Starting at the line with "(ht1 : ∀ γ : F.fixingSubgroup, γ ≠ 1 →" and going on through the line with "hGal.isInvariant", reproduce each line in the records below exactly and nothing more.

--- Data under study Enclosed Below ---

/-- **Serre V §3 Prop. 5 iv), surjectivity half (`N_j` is onto for `j > t`), in approximate
form.**  For the cyclic layer of prime degree `ℓ`, totally ramified at `𝔓` with jump `t`, and
`j > t`: every `Γ`-invariant `z ∈ 𝔓 ^ (ℓ j)` (a principal unit `1 + z ∈ U_F^j`) satisfies
`N_Γ(1 + y) - 1 ≡ z (mod 𝔓 ^ (ℓ (j + 1)))` for some `y ∈ 𝔓 ^ ψ(j)`: `N(1+y) ≡ 1 + Tr(y)` and
`Tr(𝔓^{ψ(j)})` covers `𝔓_F^j` modulo `𝔓_F^{j+1}` (`exists_sum_smul_sub_mem_pow`).  With
completeness this gives Serre's Cor. 2–3 (`N(U_L^{ψ(j)}) = U_F^j`); the Hasse–Arf argument only
uses this graded surjectivity.
Ref: Serre, *Local Fields*, Ch. V §3, Prop. 5 iv) and Cor. 2–3 (p. 85).
[cite: SerreLocalFields1979, Ch. V §3 Prop. 5] -/
theorem exists_prod_one_add_smul_sub_mem_pow [Fintype F.fixingSubgroup]
    [DecidableEq F.fixingSubgroup]
    (h𝔓 : 𝔓 ≠ ⊥) [Algebra.IsSeparable (R ⧸ 𝔓.under R) (integralClosure R L ⧸ 𝔓)]
    (hF : F.fixingSubgroup ≤ 𝔓.inertia (L ≃ₐ[K] L))
    (hℓ : (Fintype.card F.fixingSubgroup).Prime) {t : ℕ}
    (ht : ∀ γ : F.fixingSubgroup, (γ : L ≃ₐ[K] L) ∈ 𝔓.ramificationSubgroup (L ≃ₐ[K] L) t)
    (ht1 : ∀ γ : F.fixingSubgroup, γ ≠ 1 →
      (γ : L ≃ₐ[K] L) ∉ 𝔓.ramificationSubgroup (L ≃ₐ[K] L) (t + 1))
    {j : ℕ} (hjt : t < j) {z : integralClosure R L}
    (hzfix : ∀ γ : F.fixingSubgroup, (γ : L ≃ₐ[K] L) • z = z)
    (hz : z ∈ 𝔓 ^ (Fintype.card F.fixingSubgroup * j)) :
    ∃ y ∈ 𝔓 ^ (min j t + Fintype.card F.fixingSubgroup * (j - t)),
      ∏ γ : F.fixingSubgroup, (1 + (γ : L ≃ₐ[K] L) • y) - 1 - z ∈
        𝔓 ^ (Fintype.card F.fixingSubgroup * (j + 1)) := by
  haveI : IsDedekindDomain (integralClosure R L) := integralClosure.isDedekindDomain R K L
  haveI : IsDedekindDomain (integralClosure R F) := integralClosure.isDedekindDomain R K F
  haveI : FaithfulSMul (L ≃ₐ[K] L) (integralClosure R L) := faithfulSMul_algEquiv_integralClosure R
  haveI hGal : IsGaloisGroup F.fixingSubgroup (integralClosure R F) (integralClosure R L) :=
    isGaloisGroup_fixingSubgroup_integralClosure R F
  haveI : Algebra.IsInvariant (integralClosure R F) (integralClosure R L) F.fixingSubgroup :=
    hGal.isInvariant
  set ℓ := Fintype.card F.fixingSubgroup with hℓdef
  clear_value ℓ
  have hℓcard : (Fintype.card F.fixingSubgroup).Prime := by rw [← hℓdef]; exact hℓ
  have hℓ2 : 2 ≤ ℓ := hℓ.two_le
  have hℓpos : 0 < ℓ := by omega
  obtain ⟨hψ1, hψ2, hψ3⟩ := psi_le_and ℓ t j hℓ2
  set u := min j t + ℓ * (j - t) with hu
  have hB := succ_le_psi_of_jump_lt ℓ t j hℓ2 hjt
  rw [← hu] at hB
  obtain ⟨hC, hC'⟩ := psi_add_eq_of_jump_le ℓ t j hℓ2 hjt.le
  rw [← hu] at hC hC'
  -- `z = ι z₀` with `z₀ ∈ 𝔓_F^j`
  obtain ⟨z₀, rfl⟩ := Algebra.IsInvariant.isInvariant (A := integralClosure R F)
    (G := F.fixingSubgroup) z fun γ => hzfix γ
  have hz₀ : z₀ ∈ 𝔓.under (integralClosure R F) ^ j := by
    rw [hℓdef] at hz
    exact mem_under_pow_of_algebraMap_mem_pow R F 𝔓 h𝔓 hF hz
  obtain ⟨x, d, hx𝔓, hd, hgen⟩ := exists_generator_mem R F 𝔓 h𝔓 hF
  have hdd := emultiplicity_aeval_derivative_generator_eq_of_jump R F 𝔓 h𝔓 hF ht ht1 hd hgen
  rw [← hℓdef] at hdd
  have hz₀j' : z₀ ∈ 𝔓.under (integralClosure R F) ^
      ((u + (ℓ - 1) * (t + 1)) / Fintype.card F.fixingSubgroup) := by
    rw [← hℓdef, hC']; exact hz₀
  obtain ⟨y, hy, hTy⟩ := exists_sum_smul_sub_mem_pow R F 𝔓 h𝔓 hF hx𝔓 hd hgen hdd hz₀j'
    (ℓ * (j + 1))
  refine ⟨y, hy, ?_⟩
  obtain ⟨w, hw, hNeq⟩ := norm_one_add_eq R F 𝔓 hℓcard hF hy
  rw [hNeq, show (1 : integralClosure R L) + ∑ γ : F.fixingSubgroup, (γ : L ≃ₐ[K] L) • y +
      ∏ γ : F.fixingSubgroup, (γ : L ≃ₐ[K] L) • y + ∑ γ : F.fixingSubgroup, (γ : L ≃ₐ[K] L) • w - 1 -
      algebraMap (integralClosure R F) (integralClosure R L) z₀ =
      (∑ γ : F.fixingSubgroup, (γ : L ≃ₐ[K] L) • y - algebraMap (integralClosure R F) (integralClosure R L) z₀) +
      ∏ γ : F.fixingSubgroup, (γ : L ≃ₐ[K] L) • y + ∑ γ : F.fixingSubgroup, (γ : L ≃ₐ[K] L) • w by ring]
  have hTw := sum_smul_mem_pow_of_jump R F 𝔓 h𝔓 hF ht ht1 hw
  have hNy := prod_smul_mem_pow R F 𝔓 hF hy
  rw [← hℓdef] at hTw hNy
  refine Ideal.add_mem _ (Ideal.add_mem _ hTy ?_) ?_
  · exact Ideal.pow_le_pow_right (Nat.mul_le_mul_left ℓ hB) hNy
  · refine Ideal.pow_le_pow_right (Nat.mul_le_mul_left ℓ ((Nat.le_div_iff_mul_le hℓpos).mpr ?_)) hTw
    rw [mul_comm]; omega

end Prop5

end Literature.NumberTheory.GaloisRepresentations

end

--- End of Enclosed Data under study ---

Response to the task ->
    (ht1 : ∀ γ : F.fixingSubgroup, γ ≠ 1 →
      (γ : L ≃ₐ[K] L) ∉ 𝔓.ramificationSubgroup (L ≃ₐ[K] L) (t + 1))
    {j : ℕ} (hjt : t < j) {z : integralClosure R L}
    (hzfix : ∀ γ : F.fixingSubgroup, (γ : L ≃ₐ[K] L) • z = z)
    (hz : z ∈ 𝔓 ^ (Fintype.card F.fixingSubgroup * j)) :
    ∃ y ∈ 𝔓 ^ (min j t + Fintype.card F.fixingSubgroup * (j - t)),
      ∏ γ : F.fixingSubgroup, (1 + (γ : L ≃ₐ[K] L) • y) - 1 - z ∈
        𝔓 ^ (Fintype.card F.fixingSubgroup * (j + 1)) := by
  haveI : IsDedekindDomain (integralClosure R L) := integralClosure.isDedekindDomain R K L
  haveI : IsDedekindDomain (integralClosure R F) := integralClosure.isDedekindDomain R K F
  haveI : FaithfulSMul (L ≃ₐ[K] L) (integralClosure R L) := faithfulSMul_algEquiv_integralClosure R
  haveI hGal : IsGaloisGroup F.fixingSubgroup (integralClosure R F) (integralClosure R L) :=
    isGaloisGroup_fixingSubgroup_integralClosure R F
  haveI : Algebra.IsInvariant (integralClosure R F) (integralClosure R L) F.fixingSubgroup :=
    hGal.isInvariant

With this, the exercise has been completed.